Their unhappiness may be prompted by concerns expressed in the survey that linguistics research was judged more positively than submissions from modern languages, which they claim has “skewed” results tables to benefit institutions focused on linguistics.
Conflating the two subject areas had led to a “systemic outcome whereby linguistics submissions occupy the top ranks, to the virtual exclusion of other submissions”, said one academic quoted in the survey.
“The top-ranked institutions (based on a linguistics submission) are sometimes institutions where there is little or no provision for undertaking study or research in modern languages,” which rendered rankings “meaningless or misleading”, the respondent added.
Another scholar called for the reinstatement of a separate panel for linguistics as “it seemed to me that this skewed the results”, while others called for the return of language-specific tables to show where departments did well.
That may benefit some universities that have previously done well in smaller units of assessment, such as the University of Oxford, which was ranked 32nd on grade point average in 2014 in subpanel 28 despite having topped many language tables in 2008.

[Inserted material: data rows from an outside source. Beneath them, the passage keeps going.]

import Literature.AnabelianGeometry.AbsoluteAnabelian.AbsTopILem27iiiStepOfSigmaStarProofs
import Literature.AnabelianGeometry.AbsoluteAnabelian.AbsTopIThm26iiiAlmostProPackage
import Literature.AnabelianGeometry.AbsoluteAnabelian.ProfiniteCompletionPi
import Literature.AnabelianGeometry.AbsoluteAnabelian.ProfiniteRankProofs
import HarnessLib

/-!
# [AbsTopI] Thm 2.6 (iii)/(v) from (∗)_Σ for `Δ` ALMOST pro-`Σ` — the count forms at print's Def 2.1 reading

S. Mochizuki, *Topics in Absolute Anabelian Geometry I: Generalities* (2012) [AbsTopI]: Def 1.1 (iii) p. 10
("almost pro-`Σ`"), Def 2.1 (i)/(ii) p. 17 ("[geometrically almost pro-`Σ`] AFG-type"), Thm 2.6 (iii)/(v)
p. 22, proof p. 23–24.

PROOF-ONLY file (no definitions, no named facts) of the abc-iut row «HOOK-FROM-SIGMA-STAR», follow-up (α)
(abc-iut-L4-lead RULING #8j (6)+(7); seat abc-iut-w6-d074): the Lemma 2.7 (iii) step being a theorem of
(∗)_Σ + splitting + Prop 2.2 + MLF base (`lem27iiiStep_of_sigmaStarCondition`, which uses NO pro-`Σ`
hypothesis), abc-iut-w6-d075's almost-pro-`Σ` package (`AbsTopIThm26iiiAlmostProPackage.lean`, clause one
by abc-iut-w6-d071) yields the typed nodes at print's construction-datum reading "`Δ` ALMOST pro-`Σ`"
(`IsAlmostPro E.geom S`) instead of "`Δ` pro-`Σ`":
* `thm26iii_of_sigmaStarCondition_of_isAlmostPro` (+ `_of_geomTFG`, + `thm26iii_open_…`) — the typed
  [AbsTopI] Thm 2.6 (iii), both clauses;
* `MLFBase.thm26vFull_of_sigmaStarCondition_of_isAlmostPro` (+ `_of_geomTFG`) — the typed general-`Θ`
  [AbsTopI] Thm 2.6 (v), every `Σ ⊆ Primes`.
Inputs, all BY NAME: MLF base data, Prop 2.2 (`E.GeomTFG`), `Δ` almost pro-`Σ`, `Π` tfg (or `G` tfg),
splitting over an open subgroup of `G`, (∗)_Σ.  These are the count forms recorded in abc-iut-L4-t11's
read of record (probe `ProbeThm26iiiSigmaStar.lean`, M3–M5), now in the tree.
HONEST FRAMING: refereed, undisputed paper; (∗)_Σ and the splitting are hypotheses on data; nothing here
bears on [IUTchIII] Cor. 3.12; typed ≠ proved elsewhere.
-/

noncomputable section

namespace Literature.AnabelianGeometry.AbsoluteAnabelian

namespace FundamentalExtension

variable {E : FundamentalExtension.{0}}

/-- **[AbsTopI] Thm 2.6 (iii) (typed, both clauses) for `Δ` ALMOST pro-`Σ`, from (∗)_Σ** — MLF base data,
Prop 2.2, `Π` tfg, `Δ` almost pro-`Σ`, splitting, (∗)_Σ. [cite: MochizukiAbsTopI2012, Thm 2.6 (iii) p.22] -/
theorem thm26iii_of_sigmaStarCondition_of_isAlmostPro (B : E.MLFBase) {S : Set ℕ} (hΔ : E.GeomTFG)
    (htfg : IsTopologicallyFinitelyGenerated E.arith) (hpro : IsAlmostPro E.geom S)
    (hs : E.SplitsOverOpenSubgroup) (hstar : E.SigmaStarCondition S) : E.Thm26iii S :=
  thm26iii_of_lem27iiiStep_of_isAlmostPro B htfg hpro (lem27iiiStep_of_sigmaStarCondition B hΔ hs hstar)

/-- The same with "`Π` tfg" supplied from Prop 2.2 and "`G` tfg" ([NSW] 7.5.10).
[cite: MochizukiAbsTopI2012, Thm 2.6 (iii) p.22] -/
theorem thm26iii_of_sigmaStarCondition_of_isAlmostPro_of_geomTFG (B : E.MLFBase) {S : Set ℕ}
    (hΔ : E.GeomTFG) (hG : IsTopologicallyFinitelyGenerated E.gal) (hpro : IsAlmostPro E.geom S)
    (hs : E.SplitsOverOpenSubgroup) (hstar : E.SigmaStarCondition S) : E.Thm26iii S :=
  thm26iii_of_sigmaStarCondition_of_isAlmostPro B hΔ
    (IsTopologicallyFinitelyGenerated.of_extension E.aug E.aug_surjective hΔ hG) hpro hs hstar

/-- **Thm 2.6 (iii) at every open `H ⊆ Π` for `Δ` ALMOST pro-`Σ`, from (∗)_Σ** (both clauses).
[cite: MochizukiAbsTopI2012, Thm 2.6 (iii) p.22] -/
theorem thm26iii_open_of_sigmaStarCondition_of_isAlmostPro (B : E.MLFBase) {S : Set ℕ}
    (hΔ : E.GeomTFG) (htfg : IsTopologicallyFinitelyGenerated E.arith) (hpro : IsAlmostPro E.geom S)
    (hs : E.SplitsOverOpenSubgroup) (hstar : E.SigmaStarCondition S) :
    ∀ (H : Subgroup E.arith), IsOpen (H : Set E.arith) →
      thetaSet ↥H 2 ⊆ {l ∈ S | l.Prime} ∧
        (2 ≤ (thetaSet ↥H 1).encard → thetaSet ↥H 2 = {l ∈ S | l.Prime}) :=
  thm26iii_open_of_lem27iiiStep_of_isAlmostPro B htfg hpro
    (lem27iiiStep_of_sigmaStarCondition B hΔ hs hstar)

/-- **[AbsTopI] Thm 2.6 (v), GENERAL form, every `Σ ⊆ Primes`, for `Δ` ALMOST pro-`Σ`, from (∗)_Σ** —
MLF base data, Prop 2.2, `Π` tfg, `Δ` almost pro-`Σ`, splitting, (∗)_Σ; the (ii)-rank identity and the
Lemma 2.7 (iii) step both come from (∗)_Σ + splitting. [cite: MochizukiAbsTopI2012, Thm 2.6 (v) p.22] -/
theorem MLFBase.thm26vFull_of_sigmaStarCondition_of_isAlmostPro (B : E.MLFBase) (S : Set ℕ)
    (hS : S ⊆ {q | q.Prime}) (hΔ : E.GeomTFG) (htfg : IsTopologicallyFinitelyGenerated E.arith)
    (hΔS : IsAlmostPro E.geom S) (hs : E.SplitsOverOpenSubgroup) (hstar : E.SigmaStarCondition S) :
    E.Thm26vFull B :=
  MLFBase.thm26vFull_of_sigmaStarCondition_of_lem27iiiStep_of_isAlmostPro B S hS hΔ htfg hΔS hs hstar
    fun _ => lem27iiiStep_of_sigmaStarCondition B hΔ hs hstar

/-- The same with "`Π` tfg" supplied from Prop 2.2 and "`G` tfg".
[cite: MochizukiAbsTopI2012, Thm 2.6 (v) p.22] -/
theorem MLFBase.thm26vFull_of_sigmaStarCondition_of_isAlmostPro_of_geomTFG (B : E.MLFBase)
    (S : Set ℕ) (hS : S ⊆ {q | q.Prime}) (hΔ : E.GeomTFG)
    (hG : IsTopologicallyFinitelyGenerated E.gal) (hΔS : IsAlmostPro E.geom S)
    (hs : E.SplitsOverOpenSubgroup) (hstar : E.SigmaStarCondition S) : E.Thm26vFull B :=
  MLFBase.thm26vFull_of_sigmaStarCondition_of_isAlmostPro B S hS hΔ
    (IsTopologicallyFinitelyGenerated.of_extension E.aug E.aug_surjective hΔ hG) hΔS hs hstar

end FundamentalExtension

end Literature.AnabelianGeometry.AbsoluteAnabelian
/-- **The charge at level `1`**:
`Φ_{bc}(glue 1 x') = 2^{d'+2}[x'∈b₁∩c₁] − N_{(bc)₀} − N_{(bc)₂} + Λ_{b₀c₂} + Λ_{b₂c₀} − [x'∈c₁](N_{b₀}+N_{b₂}) − [x'∈b₁](N_{c₀}+N_{c₂})`. [this work] -/
theorem Phi_glue_one (b c : Finset (Pt (Option κ))) (x' : Pt κ) :
    Phi b c (glue 1 x') =
      2 * (2 * 2 ^ Fintype.card κ) * (ind (sec b 1) x' * ind (sec c 1) x')
        - (N (sec b 0 ∩ sec c 0) x' : ℤ) - (N (sec b 2 ∩ sec c 2) x' : ℤ)
        + (Lam (sec b 0) (sec c 2) x' : ℤ) + (Lam (sec b 2) (sec c 0) x' : ℤ)
        - ind (sec c 1) x' * ((N (sec b 0) x' : ℤ) + N (sec b 2) x')
        - ind (sec b 1) x' * ((N (sec c 0) x' : ℤ) + N (sec c 2) x') := by
  rw [Phi_eq_kappa_singleton, kappa_option]
  rw [sum_perm3 (fun i j k => 2 * S1 (sec {glue 1 x'} i ∩ sec b i ∩ sec c i)
        - latinPairs (sec {glue 1 x'} i) (sec b j ∩ sec c j)
        - latinPairs (sec b i) (sec {glue 1 x'} j ∩ sec c j)
        - latinPairs (sec c i) (sec {glue 1 x'} j ∩ sec b j)
        + latinTriples (sec {glue 1 x'} i) (sec b j) (sec c k))]
  have h0 : (0 : Fin 3) ≠ 1 := by decide
  have h2 : (2 : Fin 3) ≠ 1 := by decide
  simp only [sec_singleton_glue_self, sec_singleton_glue_ne h0, sec_singleton_glue_ne h2, S1_singleton_inter, S1_empty_inter,
    latinPairs_singleton_left, latinPairs_empty_left', latinPairs_singleton_inter_right, latinPairs_empty_inter_right,
    latinTriples_singleton_left, latinTriples_empty_left]
  rw [N_inter, N_inter]
  push_cast
  ring

/-- **The charge at level `2`**:
`Φ_{bc}(glue 2 x') = 2^{d'+2}[x'∈b₂∩c₂] − N_{(bc)₀} − N_{(bc)₁} + Λ_{b₀c₁} + Λ_{b₁c₀} − [x'∈c₂](N_{b₀}+N_{b₁}) − [x'∈b₂](N_{c₀}+N_{c₁})`. [this work] -/
theorem Phi_glue_two (b c : Finset (Pt (Option κ))) (x' : Pt κ) :
    Phi b c (glue 2 x') =
      2 * (2 * 2 ^ Fintype.card κ) * (ind (sec b 2) x' * ind (sec c 2) x')
        - (N (sec b 0 ∩ sec c 0) x' : ℤ) - (N (sec b 1 ∩ sec c 1) x' : ℤ)
        + (Lam (sec b 0) (sec c 1) x' : ℤ) + (Lam (sec b 1) (sec c 0) x' : ℤ)
        - ind (sec c 2) x' * ((N (sec b 0) x' : ℤ) + N (sec b 1) x')
        - ind (sec b 2) x' * ((N (sec c 0) x' : ℤ) + N (sec c 1) x') := by
  rw [Phi_eq_kappa_singleton, kappa_option]
  rw [sum_perm3 (fun i j k => 2 * S1 (sec {glue 2 x'} i ∩ sec b i ∩ sec c i)
        - latinPairs (sec {glue 2 x'} i) (sec b j ∩ sec c j)
        - latinPairs (sec b i) (sec {glue 2 x'} j ∩ sec c j)
        - latinPairs (sec c i) (sec {glue 2 x'} j ∩ sec b j)
        + latinTriples (sec {glue 2 x'} i) (sec b j) (sec c k))]
  have h0 : (0 : Fin 3) ≠ 2 := by decide
  have h1 : (1 : Fin 3) ≠ 2 := by decide
  simp only [sec_singleton_glue_self, sec_singleton_glue_ne h0, sec_singleton_glue_ne h1, S1_singleton_inter, S1_empty_inter,
    latinPairs_singleton_left, latinPairs_empty_left', latinPairs_singleton_inter_right, latinPairs_empty_inter_right,
    latinTriples_singleton_left, latinTriples_empty_left]
  rw [N_inter, N_inter]
  push_cast
  ring

/-! ## §3  CHARGE MONOTONICITY on the meet -/

/-- **CHARGE MONOTONICITY, levels `0 → 1`** (all `κ`): for up-sets `b, c`, if `glue 0 x' ∈ b ∩ c` then
`Φ_{bc}(glue 0 x') ≤ Φ_{bc}(glue 1 x')`; indeed the difference is at least `N_{(bc)₁}(x') − N_{(bc)₀}(x') ≥ 0`. [this work] -/
theorem Phi_glue_zero_le_one {b c : Finset (Pt (Option κ))} (hb : IsUpperSet (b : Set (Pt (Option κ))))
    (hc : IsUpperSet (c : Set (Pt (Option κ)))) {x' : Pt κ} (hxb : glue 0 x' ∈ b) (hxc : glue 0 x' ∈ c) :
    Phi b c (glue 0 x') ≤ Phi b c (glue 1 x') := by
  have h01 : (0 : Fin 3) ≤ 1 := by decide
  have h12 : (1 : Fin 3) ≤ 2 := by decide
  have hb01 : sec b 0 ⊆ sec b 1 := sec_mono hb h01
  have hc01 : sec c 0 ⊆ sec c 1 := sec_mono hc h01
  have hb12 : sec b 1 ⊆ sec b 2 := sec_mono hb h12
  have hc12 : sec c 1 ⊆ sec c 2 := sec_mono hc h12
  have hxb0 : x' ∈ sec b 0 := mem_sec.2 hxb
  have hxc0 : x' ∈ sec c 0 := mem_sec.2 hxc
  have hxb1 : x' ∈ sec b 1 := hb01 hxb0
  have hxc1 : x' ∈ sec c 1 := hc01 hxc0
  have e1 : (N (sec b 0 ∩ sec c 0) x' : ℤ) ≤ N (sec b 1 ∩ sec c 1) x' := by
    exact_mod_cast N_mono (inter_subset_inter hb01 hc01) x'
  have e2 : (Lam (sec b 1) (sec c 2) x' : ℤ) + N (sec b 0) x' ≤ Lam (sec b 0) (sec c 2) x' + N (sec b 1) x' := by
    exact_mod_cast Lam_add_N_le_left hb01 (sec c 2) x'
  have e3 : (Lam (sec b 2) (sec c 1) x' : ℤ) + N (sec c 0) x' ≤ Lam (sec b 2) (sec c 0) x' + N (sec c 1) x' := by
    exact_mod_cast Lam_add_N_le_right (sec b 2) hc01 x'
  rw [Phi_glue_zero, Phi_glue_one, ind_of_mem hxb0, ind_of_mem hxc0, ind_of_mem hxb1, ind_of_mem hxc1]
  linarith

/-- **CHARGE MONOTONICITY, levels `1 → 2`** (all `κ`): for up-sets `b, c`, if `glue 1 x' ∈ b ∩ c` then
`Φ_{bc}(glue 1 x') ≤ Φ_{bc}(glue 2 x')`. [this work] -/
theorem Phi_glue_one_le_two {b c : Finset (Pt (Option κ))} (hb : IsUpperSet (b : Set (Pt (Option κ))))
    (hc : IsUpperSet (c : Set (Pt (Option κ)))) {x' : Pt κ} (hxb : glue 1 x' ∈ b) (hxc : glue 1 x' ∈ c) :
    Phi b c (glue 1 x') ≤ Phi b c (glue 2 x') := by
  have h01 : (0 : Fin 3) ≤ 1 := by decide
  have h12 : (1 : Fin 3) ≤ 2 := by decide
  have hb01 : sec b 0 ⊆ sec b 1 := sec_mono hb h01
  have hc01 : sec c 0 ⊆ sec c 1 := sec_mono hc h01
  have hb12 : sec b 1 ⊆ sec b 2 := sec_mono hb h12
  have hc12 : sec c 1 ⊆ sec c 2 := sec_mono hc h12
  have hxb1 : x' ∈ sec b 1 := mem_sec.2 hxb
  have hxc1 : x' ∈ sec c 1 := mem_sec.2 hxc
  have hxb2 : x' ∈ sec b 2 := hb12 hxb1
  have hxc2 : x' ∈ sec c 2 := hc12 hxc1
  have e1 : (N (sec b 1 ∩ sec c 1) x' : ℤ) ≤ N (sec b 2 ∩ sec c 2) x' := by
    exact_mod_cast N_mono (inter_subset_inter hb12 hc12) x'
  have e2 : (Lam (sec b 0) (sec c 2) x' : ℤ) + N (sec c 1) x' ≤ Lam (sec b 0) (sec c 1) x' + N (sec c 2) x' := by
    exact_mod_cast Lam_add_N_le_right (sec b 0) hc12 x'
  have e3 : (Lam (sec b 2) (sec c 0) x' : ℤ) + N (sec b 1) x' ≤ Lam (sec b 1) (sec c 0) x' + N (sec b 2) x' := by
    exact_mod_cast Lam_add_N_le_left hb12 (sec c 0) x'
  rw [Phi_glue_one, Phi_glue_two, ind_of_mem hxb1, ind_of_mem hxc1, ind_of_mem hxb2, ind_of_mem hxc2]
  linarith

/-- **CHARGE MONOTONICITY along the axis** (all `κ`): for up-sets `b, c`, levels `l ≤ l'` and `glue l x' ∈ b ∩ c`,
`Φ_{bc}(glue l x') ≤ Φ_{bc}(glue l' x')` — the charge restricted to the up-set `b ∩ c` is order-preserving along the axis `none`
(by re-indexing, along every axis; hence order-preserving on `b ∩ c`). [this work] -/
theorem Phi_glue_le_of_le {b c : Finset (Pt (Option κ))} (hb : IsUpperSet (b : Set (Pt (Option κ))))
    (hc : IsUpperSet (c : Set (Pt (Option κ)))) {l l' : Fin 3} (hll : l ≤ l') {x' : Pt κ} (hxb : glue l x' ∈ b)
    (hxc : glue l x' ∈ c) : Phi b c (glue l x') ≤ Phi b c (glue l' x') := by
  have up : ∀ {s : Finset (Pt (Option κ))}, IsUpperSet (s : Set (Pt (Option κ))) → ∀ {m m' : Fin 3}, m ≤ m' →
      glue m x' ∈ s → glue m' x' ∈ s := fun hs m m' hmm h => hs (glue_le_glue_iff.2 ⟨hmm, le_rfl⟩) h
  fin_cases l <;> fin_cases l'
  · exact le_rfl
  · exact Phi_glue_zero_le_one hb hc hxb hxc
  · have h01 : (0 : Fin 3) ≤ 1 := by decide
    exact (Phi_glue_zero_le_one hb hc hxb hxc).trans (Phi_glue_one_le_two hb hc (up hb h01 hxb) (up hc h01 hxc))
  · exact absurd hll (by decide)
  · exact le_rfl
  · exact Phi_glue_one_le_two hb hc hxb hxc
  · exact absurd hll (by decide)
  · exact absurd hll (by decide)
  · exact le_rfl

end Axis

end Summit.CriticalPhenomena.PercolationContinuityZ3.Theorems.SahiLatin
import Summits.QuantumFields.BalabanUV.Beta.FP.CompositeWardLetters

/-!
# `BalabanUV.Beta.FP.CompositeWardLettersDefect` — road «FP» for binder row D1, ROUTE T branch (β) (jets only): **THE COMPOSITE WARD LETTER `b2` UNDER A
# RESTATED COARSE ROW** — the located answer to the OWNER d1-p3 g24's R-FP-62 (iii) («where does `Db₂` feed the coarse system's order-2 generator slot; is
# `−Db₂′` killed or carried?»), generic half.

WHERE `Db₂` GOES (located, p308750's chain): the one-step covariance jet `c2 : Q₁₂W₀ + 2•Q₁₁W₁ + Q₁₀W₂ = [D̄₂|0]` and the coarse Ward jet
`d2 : Q₂₂D̄₀ + 2•Q₂₁D̄₁ + Q₂₀D̄₂ = 0` meet in EXACTLY ONE place — `CompositeWardLetters.compWard_b2`, producing the composite letter
`b2 : 𝔔₂W₀ + 2•(𝔔₁W₁) + 𝔔₀W₂ = 0` («the composite averaging's 2-jet kills the static generators»), a hypothesis of the SLICE EXCHANGE
`SliceExchangeJets.secondVar_kkt_slice_change_jets_of_range` inside `NestedStepLawOneShotJets.secondVar_oneShot_nestedStepLaw_jets` (the one-shot static slice
`P` ↦ the moving nested comb slice `[τ₂Q₁(u); τ₁]`).  The coarse factor (`NestedStepLawJetsCorner.secondVar_nestedStepLaw_corner`) never sees `D̄₂`.
By `compWard_c2` (descent, p-landed) the `b2` word ALWAYS equals `[Q₂₂D̄₀ + 2•Q₂₁D̄₁ + Q₂₀D̄₂ | 0]` from `c0 c1 c2` alone; hence:
* `compWard_b2_iff_d2` — given `c0 c1 c2`, **`b2` holds iff `d2` holds with the SAME `D̄₂`** (`fromCols` is injective);
* `compWard_b2_of_d2_sub` — if instead the coarse row holds with a SHIFTED generator jet, `d2′ : Q₂₂D̄₀ + 2•Q₂₁D̄₁ + Q₂₀(D̄₂ − D̄₂′) = 0`, then
  **`𝔔₂W₀ + 2•(𝔔₁W₁) + 𝔔₀W₂ = [Q₂₀D̄₂′ | 0]`** — the shift is CARRIED into the composite Ward letter as a defect, killed iff `Q₂₀D̄₂′ = 0`;
* `d2_sub_of_compWard_b2_defect` — conversely a `b2` defect `[Q₂₀D̄₂′|0]` is the same thing as the shifted coarse row.
READING FOR THE DOOR (torus half in `PeriodisedSymCoarseWardContactTwoPure`): with T3's `c2` (pure `Db₂ = c_j³(Q₁₀h)²[tip]`) and T4 (`d2`-LHS `= Q₂₀Db₂′`), U21's
named composite constraint 2-jet satisfies `b2` up to `[Q₂₀Db₂′ | 0]` — zero iff D2DET's number vanishes.

HONEST DEPENDENCY (page 1, mandatory): continuum YM on T⁴ ⇐ BetaPertH ∧ nine spine estimates (0/9 proved); BetaPertH ⇐ (D1) ∧ (D4) ∧ CAP+tail;
G-an2-4 gates asym, D1 and NE2/3/4.  HONEST FRAMING (cell contract, verbatim): «discharging `BetaPertH` makes Bałaban's UV stability UNCONDITIONAL —
a real constructive-QFT result; it is NOT the continuum limit and NOT the Clay problem.»  ABSOLUTE RULE (cell charter, verbatim): «No internally-minted
statement may enter as a cited fact. Every hypothesis is either kernel-proved in this package or a verbatim quotation of a PUBLISHED theorem with page
reference. The manuscript(s) under audit are NOT citable for their own disputed steps — they are the thing under adjudication; programme-internal
(2001/route/tribunal) claims are never citable.»  THIS MODULE is [folklore] finite-matrix algebra (Mathlib only); no `def`, no `def … : Prop`, nothing cited,
0 sorry; 0∕4 row-D1 binders; NOT (T-ID), NOT SDF, NOT D1, NOT BetaPertH, NOT continuum, NOT Clay.  «not in print; our bookkeeping».
Provenance: D1 formalisation swarm LEAF PROVER 02, unit b2b-balaban-beta-d1-formalise-leaf-02 gen 24, 2026-08-23 (R-FP-62 (iii) LOCATE).  No existing file touched. -/

namespace Summit.QuantumFields.BalabanUV.Beta.FP.CompositeWardLettersDefect

open Matrix
open Summit.QuantumFields.BalabanUV.Beta.FP.CompositeWardLetters (compWard_c2 fromCols_add)

variable {ν μ κ ρ₁ ρ₂ : Type*} [Fintype ν] [Fintype μ]
variable (Q₁₀ Q₁₁ Q₁₂ : Matrix μ ν ℝ) (Q₂₀ Q₂₁ Q₂₂ : Matrix κ μ ℝ) (W₀ W₁ W₂ : Matrix ν (ρ₂ ⊕ ρ₁) ℝ) (Db₀ Db₁ Db₂ Db₂' : Matrix μ ρ₂ ℝ)
  {𝔔₀ 𝔔₁ 𝔔₂ : Matrix κ ν ℝ}

/-- [folklore] `[A | 0] = 0 ↔ A = 0` (columns `ρ₂ ⊕ ρ₁`). -/
theorem fromCols_zero_eq_zero_iff (A : Matrix κ ρ₂ ℝ) : fromCols A (0 : Matrix κ ρ₁ ℝ) = 0 ↔ A = 0 := by
  constructor
  · intro h; ext i j
    have := congrFun (congrFun h i) (Sum.inl j)
    simpa only [fromCols_apply_inl, Matrix.zero_apply] using this
  · rintro rfl; exact fromCols_zero

/-- [folklore] **GIVEN THE ONE-STEP COVARIANCE JETS `c0 c1 c2`, THE COMPOSITE WARD LETTER `b2` HOLDS IFF THE COARSE ROW `d2` HOLDS WITH THE SAME `D̄₂`.** -/
theorem compWard_b2_iff_d2 (c0 : Q₁₀ * W₀ = fromCols Db₀ 0) (c1 : Q₁₁ * W₀ + Q₁₀ * W₁ = fromCols Db₁ 0)
    (c2 : Q₁₂ * W₀ + (2 : ℝ) • (Q₁₁ * W₁) + Q₁₀ * W₂ = fromCols Db₂ 0)
    (h𝔔₀ : Q₂₀ * Q₁₀ = 𝔔₀) (h𝔔₁ : Q₂₁ * Q₁₀ + Q₂₀ * Q₁₁ = 𝔔₁) (h𝔔₂ : Q₂₂ * Q₁₀ + Q₂₁ * Q₁₁ + (Q₂₁ * Q₁₁ + Q₂₀ * Q₁₂) = 𝔔₂) :
    𝔔₂ * W₀ + (2 : ℝ) • (𝔔₁ * W₁) + 𝔔₀ * W₂ = 0 ↔ Q₂₂ * Db₀ + (2 : ℝ) • (Q₂₁ * Db₁) + Q₂₀ * Db₂ = 0 := by
  rw [compWard_c2 Q₁₀ Q₁₁ Q₁₂ Q₂₀ Q₂₁ Q₂₂ W₀ W₁ W₂ Db₀ Db₁ Db₂ c0 c1 c2 h𝔔₀ h𝔔₁ h𝔔₂, fromCols_zero_eq_zero_iff]

/-- [folklore] **A SHIFTED COARSE GENERATOR JET IS CARRIED INTO `b2` AS A DEFECT**: with `c0 c1 c2` (one-step covariance, `D̄₂` as `c2` forces it) and the coarse
row along the shifted jet, `d2′ : Q₂₂D̄₀ + 2•Q₂₁D̄₁ + Q₂₀(D̄₂ − D̄₂′) = 0`, the composite letter reads `𝔔₂W₀ + 2•(𝔔₁W₁) + 𝔔₀W₂ = [Q₂₀D̄₂′ | 0]`. -/
theorem compWard_b2_of_d2_sub (c0 : Q₁₀ * W₀ = fromCols Db₀ 0) (c1 : Q₁₁ * W₀ + Q₁₀ * W₁ = fromCols Db₁ 0)
    (c2 : Q₁₂ * W₀ + (2 : ℝ) • (Q₁₁ * W₁) + Q₁₀ * W₂ = fromCols Db₂ 0)
    (d2' : Q₂₂ * Db₀ + (2 : ℝ) • (Q₂₁ * Db₁) + Q₂₀ * (Db₂ - Db₂') = 0)
    (h𝔔₀ : Q₂₀ * Q₁₀ = 𝔔₀) (h𝔔₁ : Q₂₁ * Q₁₀ + Q₂₀ * Q₁₁ = 𝔔₁) (h𝔔₂ : Q₂₂ * Q₁₀ + Q₂₁ * Q₁₁ + (Q₂₁ * Q₁₁ + Q₂₀ * Q₁₂) = 𝔔₂) :
    𝔔₂ * W₀ + (2 : ℝ) • (𝔔₁ * W₁) + 𝔔₀ * W₂ = fromCols (Q₂₀ * Db₂') 0 := by
  rw [compWard_c2 Q₁₀ Q₁₁ Q₁₂ Q₂₀ Q₂₁ Q₂₂ W₀ W₁ W₂ Db₀ Db₁ Db₂ c0 c1 c2 h𝔔₀ h𝔔₁ h𝔔₂]
  congr 1
  rw [Matrix.mul_sub] at d2'
  rw [← sub_eq_zero, ← d2']
  abel

/-- [folklore] conversely, **a `b2` defect `[Q₂₀D̄₂′ | 0]` IS the shifted coarse row** (given `c0 c1 c2`). -/
theorem d2_sub_of_compWard_b2_defect (c0 : Q₁₀ * W₀ = fromCols Db₀ 0) (c1 : Q₁₁ * W₀ + Q₁₀ * W₁ = fromCols Db₁ 0)
    (c2 : Q₁₂ * W₀ + (2 : ℝ) • (Q₁₁ * W₁) + Q₁₀ * W₂ = fromCols Db₂ 0)
    (h𝔔₀ : Q₂₀ * Q₁₀ = 𝔔₀) (h𝔔₁ : Q₂₁ * Q₁₀ + Q₂₀ * Q₁₁ = 𝔔₁) (h𝔔₂ : Q₂₂ * Q₁₀ + Q₂₁ * Q₁₁ + (Q₂₁ * Q₁₁ + Q₂₀ * Q₁₂) = 𝔔₂)
    (b2' : 𝔔₂ * W₀ + (2 : ℝ) • (𝔔₁ * W₁) + 𝔔₀ * W₂ = fromCols (Q₂₀ * Db₂') 0) :
    Q₂₂ * Db₀ + (2 : ℝ) • (Q₂₁ * Db₁) + Q₂₀ * (Db₂ - Db₂') = 0 := by
  rw [compWard_c2 Q₁₀ Q₁₁ Q₁₂ Q₂₀ Q₂₁ Q₂₂ W₀ W₁ W₂ Db₀ Db₁ Db₂ c0 c1 c2 h𝔔₀ h𝔔₁ h𝔔₂] at b2'
  have h : Q₂₂ * Db₀ + (2 : ℝ) • (Q₂₁ * Db₁) + Q₂₀ * Db₂ = Q₂₀ * Db₂' := by
    have := congrArg (fun X : Matrix κ (ρ₂ ⊕ ρ₁) ℝ => X.toCols₁) b2'
    simpa only [toCols₁_fromCols] using this
  rw [Matrix.mul_sub, ← add_sub_assoc, h, sub_self]

end Summit.QuantumFields.BalabanUV.Beta.FP.CompositeWardLettersDefect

Naomi Segal, the UCML’s vice-chair (research) and professorial fellow in French and German studies at Birkbeck, University of London, who oversaw the survey, said many respondents had raised the issue of whether linguistics research had been viewed more favourably.
Panel assessors may have been more impressed by linguistics research given that it can often feature cognitive science and other clinical sciences, said Professor Segal.
“It tends to look more convincing because it has practical findings and is often linked to bigger grant awards because of its links to science,” she said.
But Kersti Börjars, professor of linguistics at the University of Manchester, who chaired subpanel 28, said the overall improved results are a “reason to celebrate for any discipline” that fell within the panel.
“The outcome of REF 2014 shows that research in subdisciplines of ‘modern languages’ is doing exceptionally well in the UK,” said Professor Börjars, who explained that “an extra round of calibration” and discussions had taken place to reassure panel members that a “common sense of quality levels emerged”.
Dividing the research that was submitted to the subpanel into separate categories for modern languages and linguistics would not recognise the diversity of either, she added.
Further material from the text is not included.